Euthanizing and Herd Anxiety


“I’m wondering if you could address animals and grief in one of your columns. We’ve lost a horse and a dog in the last two months. The horse that was a pasture mate is still occasionally calling for Jake. Lily is really struggling with the loss of Essie Lou. I now see the value of letting an animal see and smell the body of their partner. The depth of Lily’s confusion and sorrow is just heartbreaking.”

First, my condolences to anyone who has suffered the loss of a beloved. I want to talk about this touchy subject, and there is never a good time, so to the friend who sent me this note, I hope this helps in some way. Even as I know it won’t change a thing.

Warning: I’m sharing somewhat rational thoughts about irrational loss. 

When I met Essie Lou, she was the Good Dog, adult and polite, confident in her position, and kind beyond reason. Lilly was a wild puppy who had a bit of time-share on the older dog’s brain until she grew into herself. Older dogs can give a pup a good launch in life, but when they die, there is a loss of confidence which might have really been Essie Lou’s all along. Lily has to be the Good Dog now, with big paws to fill. She’s lost a big sister/mentor and a friend. Lost as in the last thing a herding dog should do. And for now, she’s an only dog. We can say Lily is mourning but it might be separation anxiety. Confusion and sadness for her aloneness. Too pragmatic?

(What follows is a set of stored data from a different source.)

/-! ## §2 The coercivity of the follower block as a ray second derivative -/

/-- ★★★ **(M2)(a) IN GNOMONIC COORDINATES, EVERY SECTOR.**  Let `C` have commutators and SIGNED σ-relations `≤ s`, let `0 < R ≤ 1`, and suppose the quartic RAY
REMAINDER of `y ↦ F̂_z(C, gno⁺(y))` is `≤ B₄·(Σ|y_f|²)²` on `{Σ|y_f|² ≤ R²}` (hypothesis `h4`).  If `2·(300L⁴s²) ≤ μR²/2` and `2B₄R² ≤ μ/2` with `μ = 1/(2304·L⁶·|Fol L|)`,
then for EVERY `y`:  `μ·Σ_f|y_f|² ≤ (d²/dt²) F̂_z(C, gno⁺(t·y))|₀`. [cite: Luscher1983, §2] -/
theorem gnoFollower_raySecond_coercive_twisted (z : Fin 3 → Bool) (C : Fin 4 → SU2) {s R B₄ : ℝ} (hs : 0 ≤ s) (hR : 0 < R) (hR1 : R ≤ 1)
    (hCC : ∀ μ ν : Fin 3, frobNorm (((C (Fin.castSucc μ) * C (Fin.castSucc ν) : SU2) : Matrix (Fin 2) (Fin 2) ℂ) -
        ((C (Fin.castSucc ν) * C (Fin.castSucc μ) : SU2) : Matrix (Fin 2) (Fin 2) ℂ)) ≤ s)
    (hσ : ∀ μ : Fin 3, frobNorm (((C (Fin.last 3) * C (Fin.castSucc (Equiv.swap (0 : Fin 3) 1 μ)) : SU2) : Matrix (Fin 2) (Fin 2) ℂ) -
        ((centreElem (z μ) * C (Fin.castSucc μ) * C (Fin.last 3) : SU2) : Matrix (Fin 2) (Fin 2) ℂ)) ≤ s)
    (h4 : ∀ y : Fol L → Fin 3 → ℝ, ∑ f, normSq3 (y f) ≤ R ^ 2 →
      |chartDeficit L z (fun x => centreElem (Bool.xor (z 0 && decide (x 0 ≠ 0)) (Bool.xor (z 1 && decide (x 1 ≠ 0)) (z 2 && decide (x 2 ≠ 0)))))
            (C, fun f => quatToSU2 (gnoLetter true (y f))) -
          chartDeficit L z (fun x => centreElem (Bool.xor (z 0 && decide (x 0 ≠ 0)) (Bool.xor (z 1 && decide (x 1 ≠ 0)) (z 2 && decide (x 2 ≠ 0)))))
            (C, fun _ => 1) -
          deriv (fun t : ℝ => chartDeficit L z
            (fun x => centreElem (Bool.xor (z 0 && decide (x 0 ≠ 0)) (Bool.xor (z 1 && decide (x 1 ≠ 0)) (z 2 && decide (x 2 ≠ 0)))))
              (C, fun f => quatToSU2 (gnoLetter true ((t • y) f)))) 0 -
          iteratedDeriv 2 (fun t : ℝ => chartDeficit L z
            (fun x => centreElem (Bool.xor (z 0 && decide (x 0 ≠ 0)) (Bool.xor (z 1 && decide (x 1 ≠ 0)) (z 2 && decide (x 2 ≠ 0)))))
              (C, fun f => quatToSU2 (gnoLetter true ((t • y) f)))) 0 / 2 -
          iteratedDeriv 3 (fun t : ℝ => chartDeficit L z
            (fun x => centreElem (Bool.xor (z 0 && decide (x 0 ≠ 0)) (Bool.xor (z 1 && decide (x 1 ≠ 0)) (z 2 && decide (x 2 ≠ 0)))))
              (C, fun f => quatToSU2 (gnoLetter true ((t • y) f)))) 0 / 6| ≤ B₄ * (∑ f, normSq3 (y f)) ^ 2)
    (hsmall₁ : 2 * (300 * (L : ℝ) ^ 4 * s ^ 2) ≤ (2304 * (L : ℝ) ^ 6 * (Fintype.card (Fol L) : ℝ))⁻¹ * R ^ 2 / 2)
    (hsmall₂ : 2 * B₄ * R ^ 2 ≤ (2304 * (L : ℝ) ^ 6 * (Fintype.card (Fol L) : ℝ))⁻¹ / 2)
    (y : Fol L → Fin 3 → ℝ) :
    (2304 * (L : ℝ) ^ 6 * (Fintype.card (Fol L) : ℝ))⁻¹ * ∑ f, normSq3 (y f) ≤
      iteratedDeriv 2 (fun t : ℝ => chartDeficit L z
        (fun x => centreElem (Bool.xor (z 0 && decide (x 0 ≠ 0)) (Bool.xor (z 1 && decide (x 1 ≠ 0)) (z 2 && decide (x 2 ≠ 0)))))
          (C, fun f => quatToSU2 (gnoLetter true ((t • y) f)))) 0 := by
  set χ : Site 3 L → SU2 := fun x => centreElem (Bool.xor (z 0 && decide (x 0 ≠ 0)) (Bool.xor (z 1 && decide (x 1 ≠ 0)) (z 2 && decide (x 2 ≠ 0)))) with hχ
  -- the three functions of the gauge lemma
  set F : (Fol L → Fin 3 → ℝ) → ℝ := fun y => chartDeficit L z χ (C, fun f => quatToSU2 (gnoLetter true (y f))) with hF
  set N : (Fol L → Fin 3 → ℝ) → ℝ := fun y => ∑ f, normSq3 (y f) with hN
  set Q : (Fol L → Fin 3 → ℝ) → ℝ := fun y => iteratedDeriv 2 (fun t : ℝ => F (t • y)) 0 with hQ
  have hray : ∀ y' : Fol L → Fin 3 → ℝ, (fun t : ℝ => chartDeficit L z χ (C, fun f => quatToSU2 (gnoLetter true ((t • y') f)))) = fun t => F (t • y') :=
    fun y' => rfl
  have hsmooth : ∀ y' : Fol L → Fin 3 → ℝ, ContDiff ℝ 2 (fun t : ℝ => F (t • y')) := fun y' => contDiff_gnoFollower_ray (n := 2) z χ C y'
  have hF0 : F 0 = chartDeficit L z χ (C, fun _ => 1) := by
    simp only [hF, Pi.zero_apply, gnoPlus_zero]
  -- hypotheses of the gauge lemma
  have hNh : ∀ (t : ℝ) (y' : Fol L → Fin 3 → ℝ), N (t • y') = t ^ 2 * N y' := fun t y' => sum_normSq3_smul t y'
  have hQh : ∀ (t : ℝ) (y' : Fol L → Fin 3 → ℝ), Q (t • y') = t ^ 2 * Q y' := fun t y' => raySecond_homogeneous hsmooth t y'
  have hN0 : ∀ y', 0 ≤ N y' := fun y' => Finset.sum_nonneg fun f _ => normSq3_nonneg (y' f)
  have hNdef : ∀ y', N y' = 0 → y' = 0 := fun y' h => eq_zero_of_sum_normSq3_eq_zero y' h
  have hgrowth : ∀ y', N y' ≤ R ^ 2 → (2304 * (L : ℝ) ^ 6 * (Fintype.card (Fol L) : ℝ))⁻¹ * N y' ≤ F y' := by
    intro y' hy'
    have hbox : ∀ f, normSq3 (y' f) ≤ 1 := fun f =>
      le_trans (Finset.single_le_sum (fun g _ => normSq3_nonneg (y' g)) (Finset.mem_univ f)) (hy'.trans (by nlinarith))
    exact gnoFollower_growth_twisted z C y' hbox
  have hT : ∃ σ : (Fol L → Fin 3 → ℝ) → ℝ, (∀ y', σ (-y') = -σ y') ∧
      ∀ y', N y' ≤ R ^ 2 → |F y' - chartDeficit L z χ (C, fun _ => 1) - (1 / 2) * Q y' - σ y'| ≤ B₄ * N y' ^ 2 := by
    refine ⟨fun y' => (F y' - F (-y')) / 2, fun y' => by simp only [neg_neg]; ring, fun y' hy' => ?_⟩
    have hyn : N (-y') = N y' := by rw [show -y' = (-1 : ℝ) • y' by simp, hNh]; norm_num
    have hp := abs_le.1 (h4 y' hy')
    have hm := abs_le.1 (h4 (-y') (by rw [show (∑ f, normSq3 ((-y') f)) = N (-y') from rfl, hyn]; exact hy'))
    have e1 := deriv_ray_neg F y'
    have e2 := iteratedDeriv_two_ray_neg F y'
    have e3 := iteratedDeriv_three_ray_neg F y'
    simp only [hray] at hp hm
    rw [show (∑ f, normSq3 ((-y') f)) = N (-y') from rfl, hyn] at hm
    rw [← hF0]
    change |F y' - F 0 - 1 / 2 * iteratedDeriv 2 (fun t : ℝ => F (t • y')) 0 - (F y' - F (-y')) / 2| ≤ B₄ * N y' ^ 2
    have hp' : -(B₄ * N y' ^ 2) ≤ F y' - F 0 - deriv (fun t : ℝ => F (t • y')) 0 - iteratedDeriv 2 (fun t : ℝ => F (t • y')) 0 / 2 -
        iteratedDeriv 3 (fun t : ℝ => F (t • y')) 0 / 6 ∧ F y' - F 0 - deriv (fun t : ℝ => F (t • y')) 0 - iteratedDeriv 2 (fun t : ℝ => F (t • y')) 0 / 2 -
        iteratedDeriv 3 (fun t : ℝ => F (t • y')) 0 / 6 ≤ B₄ * N y' ^ 2 := by rw [hF0]; exact hp
    have hm' : -(B₄ * N y' ^ 2) ≤ F (-y') - F 0 - deriv (fun t : ℝ => F (t • -y')) 0 - iteratedDeriv 2 (fun t : ℝ => F (t • -y')) 0 / 2 -
        iteratedDeriv 3 (fun t : ℝ => F (t • -y')) 0 / 6 ∧ F (-y') - F 0 - deriv (fun t : ℝ => F (t • -y')) 0 - iteratedDeriv 2 (fun t : ℝ => F (t • -y')) 0 / 2 -
        iteratedDeriv 3 (fun t : ℝ => F (t • -y')) 0 / 6 ≤ B₄ * N y' ^ 2 := by rw [hF0]; exact hm
    rw [e1, e2, e3] at hm'
    rw [abs_le]
    constructor <;> linarith [hp'.1, hp'.2, hm'.1, hm'.2]
  have key := gauge_coercive_of_growth_offset_half (V := Fol L → Fin 3 → ℝ) (N := N) (Q := Q) (f := F)
    (μ := (2304 * (L : ℝ) ^ 6 * (Fintype.card (Fol L) : ℝ))⁻¹) (B₄ := B₄) (R := R) (f₀ := chartDeficit L z χ (C, fun _ => 1))
    hR hNh hQh hN0 hNdef hgrowth hT ?_ hsmall₂ y
  · exact key
  · have hthin := chartDeficit_twisted_one_le_of_relations (L := L) z C hs hCC hσ
    linarith

/-- ★★★ **(M2)(a) IN GNOMONIC COORDINATES, PRINCIPAL SECTOR** (`χ ≡ 1`, unsigned σ-relations).  Let `C` have commutators and SIGNED σ-relations `≤ s`, let `0 < R ≤ 1`, and suppose the quartic RAY
REMAINDER of `y ↦ F̂_z(C, gno⁺(y))` is `≤ B₄·(Σ|y_f|²)²` on `{Σ|y_f|² ≤ R²}` (hypothesis `h4`).  If `2·(300L⁴s²) ≤ μR²/2` and `2B₄R² ≤ μ/2` with `μ = 1/(2304·L⁶·|Fol L|)`,
then for EVERY `y`:  `μ·Σ_f|y_f|² ≤ (d²/dt²) F̂_z(C, gno⁺(t·y))|₀`. [cite: Luscher1983, §2] -/
theorem gnoFollower_raySecond_coercive (C : Fin 4 → SU2) {s R B₄ : ℝ} (hs : 0 ≤ s) (hR : 0 < R) (hR1 : R ≤ 1)
    (hCC : ∀ μ ν : Fin 3, frobNorm (((C (Fin.castSucc μ) * C (Fin.castSucc ν) : SU2) : Matrix (Fin 2) (Fin 2) ℂ) -
        ((C (Fin.castSucc ν) * C (Fin.castSucc μ) : SU2) : Matrix (Fin 2) (Fin 2) ℂ)) ≤ s)
    (hσ : ∀ μ : Fin 3, frobNorm (((C (Fin.last 3) * C (Fin.castSucc (Equiv.swap (0 : Fin 3) 1 μ)) : SU2) : Matrix (Fin 2) (Fin 2) ℂ) -
        ((C (Fin.castSucc μ) * C (Fin.last 3) : SU2) : Matrix (Fin 2) (Fin 2) ℂ)) ≤ s)
    (h4 : ∀ y : Fol L → Fin 3 → ℝ, ∑ f, normSq3 (y f) ≤ R ^ 2 →
      |chartDeficit L (fun _ => false) (fun _ => 1)
            (C, fun f => quatToSU2 (gnoLetter true (y f))) -
          chartDeficit L (fun _ => false) (fun _ => 1)
            (C, fun _ => 1) -
          deriv (fun t : ℝ => chartDeficit L (fun _ => false) (fun _ => 1)
              (C, fun f => quatToSU2 (gnoLetter true ((t • y) f)))) 0 -
          iteratedDeriv 2 (fun t : ℝ => chartDeficit L (fun _ => false) (fun _ => 1)
              (C, fun f => quatToSU2 (gnoLetter true ((t • y) f)))) 0 / 2 -
          iteratedDeriv 3 (fun t : ℝ => chartDeficit L (fun _ => false) (fun _ => 1)
              (C, fun f => quatToSU2 (gnoLetter true ((t • y) f)))) 0 / 6| ≤ B₄ * (∑ f, normSq3 (y f)) ^ 2)
    (hsmall₁ : 2 * (300 * (L : ℝ) ^ 4 * s ^ 2) ≤ (2304 * (L : ℝ) ^ 6 * (Fintype.card (Fol L) : ℝ))⁻¹ * R ^ 2 / 2)
    (hsmall₂ : 2 * B₄ * R ^ 2 ≤ (2304 * (L : ℝ) ^ 6 * (Fintype.card (Fol L) : ℝ))⁻¹ / 2)
    (y : Fol L → Fin 3 → ℝ) :
    (2304 * (L : ℝ) ^ 6 * (Fintype.card (Fol L) : ℝ))⁻¹ * ∑ f, normSq3 (y f) ≤
      iteratedDeriv 2 (fun t : ℝ => chartDeficit L (fun _ => false) (fun _ => 1)
          (C, fun f => quatToSU2 (gnoLetter true ((t • y) f)))) 0 := by
  set χ : Site 3 L → SU2 := fun _ => 1 with hχ
  set z : Fin 3 → Bool := fun _ => false with hz
  -- the three functions of the gauge lemma
  set F : (Fol L → Fin 3 → ℝ) → ℝ := fun y => chartDeficit L z χ (C, fun f => quatToSU2 (gnoLetter true (y f))) with hF
  set N : (Fol L → Fin 3 → ℝ) → ℝ := fun y => ∑ f, normSq3 (y f) with hN
  set Q : (Fol L → Fin 3 → ℝ) → ℝ := fun y => iteratedDeriv 2 (fun t : ℝ => F (t • y)) 0 with hQ
  have hray : ∀ y' : Fol L → Fin 3 → ℝ, (fun t : ℝ => chartDeficit L z χ (C, fun f => quatToSU2 (gnoLetter true ((t • y') f)))) = fun t => F (t • y') :=
    fun y' => rfl
  have hsmooth : ∀ y' : Fol L → Fin 3 → ℝ, ContDiff ℝ 2 (fun t : ℝ => F (t • y')) := fun y' => contDiff_gnoFollower_ray (n := 2) z χ C y'
  have hF0 : F 0 = chartDeficit L z χ (C, fun _ => 1) := by
    simp only [hF, Pi.zero_apply, gnoPlus_zero]
  -- hypotheses of the gauge lemma
  have hNh : ∀ (t : ℝ) (y' : Fol L → Fin 3 → ℝ), N (t • y') = t ^ 2 * N y' := fun t y' => sum_normSq3_smul t y'
  have hQh : ∀ (t : ℝ) (y' : Fol L → Fin 3 → ℝ), Q (t • y') = t ^ 2 * Q y' := fun t y' => raySecond_homogeneous hsmooth t y'
  have hN0 : ∀ y', 0 ≤ N y' := fun y' => Finset.sum_nonneg fun f _ => normSq3_nonneg (y' f)
  have hNdef : ∀ y', N y' = 0 → y' = 0 := fun y' h => eq_zero_of_sum_normSq3_eq_zero y' h
  have hgrowth : ∀ y', N y' ≤ R ^ 2 → (2304 * (L : ℝ) ^ 6 * (Fintype.card (Fol L) : ℝ))⁻¹ * N y' ≤ F y' := by
    intro y' hy'
    have hbox : ∀ f, normSq3 (y' f) ≤ 1 := fun f =>
      le_trans (Finset.single_le_sum (fun g _ => normSq3_nonneg (y' g)) (Finset.mem_univ f)) (hy'.trans (by nlinarith))
    exact gnoFollower_growth C y' hbox
  have hT : ∃ σ : (Fol L → Fin 3 → ℝ) → ℝ, (∀ y', σ (-y') = -σ y') ∧
      ∀ y', N y' ≤ R ^ 2 → |F y' - chartDeficit L z χ (C, fun _ => 1) - (1 / 2) * Q y' - σ y'| ≤ B₄ * N y' ^ 2 := by
    refine ⟨fun y' => (F y' - F (-y')) / 2, fun y' => by simp only [neg_neg]; ring, fun y' hy' => ?_⟩
    have hyn : N (-y') = N y' := by rw [show -y' = (-1 : ℝ) • y' by simp, hNh]; norm_num
    have hp := abs_le.1 (h4 y' hy')
    have hm := abs_le.1 (h4 (-y') (by rw [show (∑ f, normSq3 ((-y') f)) = N (-y') from rfl, hyn]; exact hy'))
    have e1 := deriv_ray_neg F y'
    have e2 := iteratedDeriv_two_ray_neg F y'
    have e3 := iteratedDeriv_three_ray_neg F y'
    simp only [hray] at hp hm
    rw [show (∑ f, normSq3 ((-y') f)) = N (-y') from rfl, hyn] at hm
    rw [← hF0]
    change |F y' - F 0 - 1 / 2 * iteratedDeriv 2 (fun t : ℝ => F (t • y')) 0 - (F y' - F (-y')) / 2| ≤ B₄ * N y' ^ 2
    have hp' : -(B₄ * N y' ^ 2) ≤ F y' - F 0 - deriv (fun t : ℝ => F (t • y')) 0 - iteratedDeriv 2 (fun t : ℝ => F (t • y')) 0 / 2 -
        iteratedDeriv 3 (fun t : ℝ => F (t • y')) 0 / 6 ∧ F y' - F 0 - deriv (fun t : ℝ => F (t • y')) 0 - iteratedDeriv 2 (fun t : ℝ => F (t • y')) 0 / 2 -
        iteratedDeriv 3 (fun t : ℝ => F (t • y')) 0 / 6 ≤ B₄ * N y' ^ 2 := by rw [hF0]; exact hp
    have hm' : -(B₄ * N y' ^ 2) ≤ F (-y') - F 0 - deriv (fun t : ℝ => F (t • -y')) 0 - iteratedDeriv 2 (fun t : ℝ => F (t • -y')) 0 / 2 -
        iteratedDeriv 3 (fun t : ℝ => F (t • -y')) 0 / 6 ∧ F (-y') - F 0 - deriv (fun t : ℝ => F (t • -y')) 0 - iteratedDeriv 2 (fun t : ℝ => F (t • -y')) 0 / 2 -
        iteratedDeriv 3 (fun t : ℝ => F (t • -y')) 0 / 6 ≤ B₄ * N y' ^ 2 := by rw [hF0]; exact hm
    rw [e1, e2, e3] at hm'
    rw [abs_le]
    constructor <;> linarith [hp'.1, hp'.2, hm'.1, hm'.2]
  have key := gauge_coercive_of_growth_offset_half (V := Fol L → Fin 3 → ℝ) (N := N) (Q := Q) (f := F)
    (μ := (2304 * (L : ℝ) ^ 6 * (Fintype.card (Fol L) : ℝ))⁻¹) (B₄ := B₄) (R := R) (f₀ := chartDeficit L z χ (C, fun _ => 1))
    hR hNh hQh hN0 hNdef hgrowth hT ?_ hsmall₂ y
  · exact key
  · have hthin := chartDeficit_one_le_of_relations (L := L) C hs hCC hσ
    linarith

Just the previous month, my friends lost Jake, their longtime companion, to colic at 24. He was a perfect horse like they all are. Jake’s pasture mate remembers him, of course, but is it mourning or separation anxiety. Changes in the herd, horses coming or going, always create stress. Horses and dogs don’t like change any more than we do. Is it more than the usual stress of bringing a new horse into the pasture? I’m not saying horses don’t mourn, but does our loss color how we read the others in the herd, if it’s even possible to see through our tears? Is that too cold? 

Maybe the problem is we think separation anxiety is merely a training issue.

My friend’s losses were sudden and unexpected. Emergency losses are quick and horrific. Old-age euthanizing comes like a slow train with months of hard questions but in the end, are quick and horrific. And also a bit easier to accept. Is there something to learn that would help us with the sudden deaths?

When my Grandfather Horse was euthanized, I thought we would all die with him. The herd took a short look at his body and went back to lunch. His goat fell asleep by his back, as I sat by his head and had a good think about who was mourning and who wasn’t. My Grandfather Horse had been frail for so long, I’d seen other herd members act like caregivers, feeling stress and giving calming signals of all sorts. In some ways, they shared his pain. Now they seemed almost relieved. Do horses get compassion fatigue? Last year, our senile old dog was euthanized and the other dogs showed so much relief that I felt guilty for waiting too long. 

Animals have emotions similar to ours, but without the same brain functions, by definition, they do not experience what we do. For all of our similarities, there are as many differences. 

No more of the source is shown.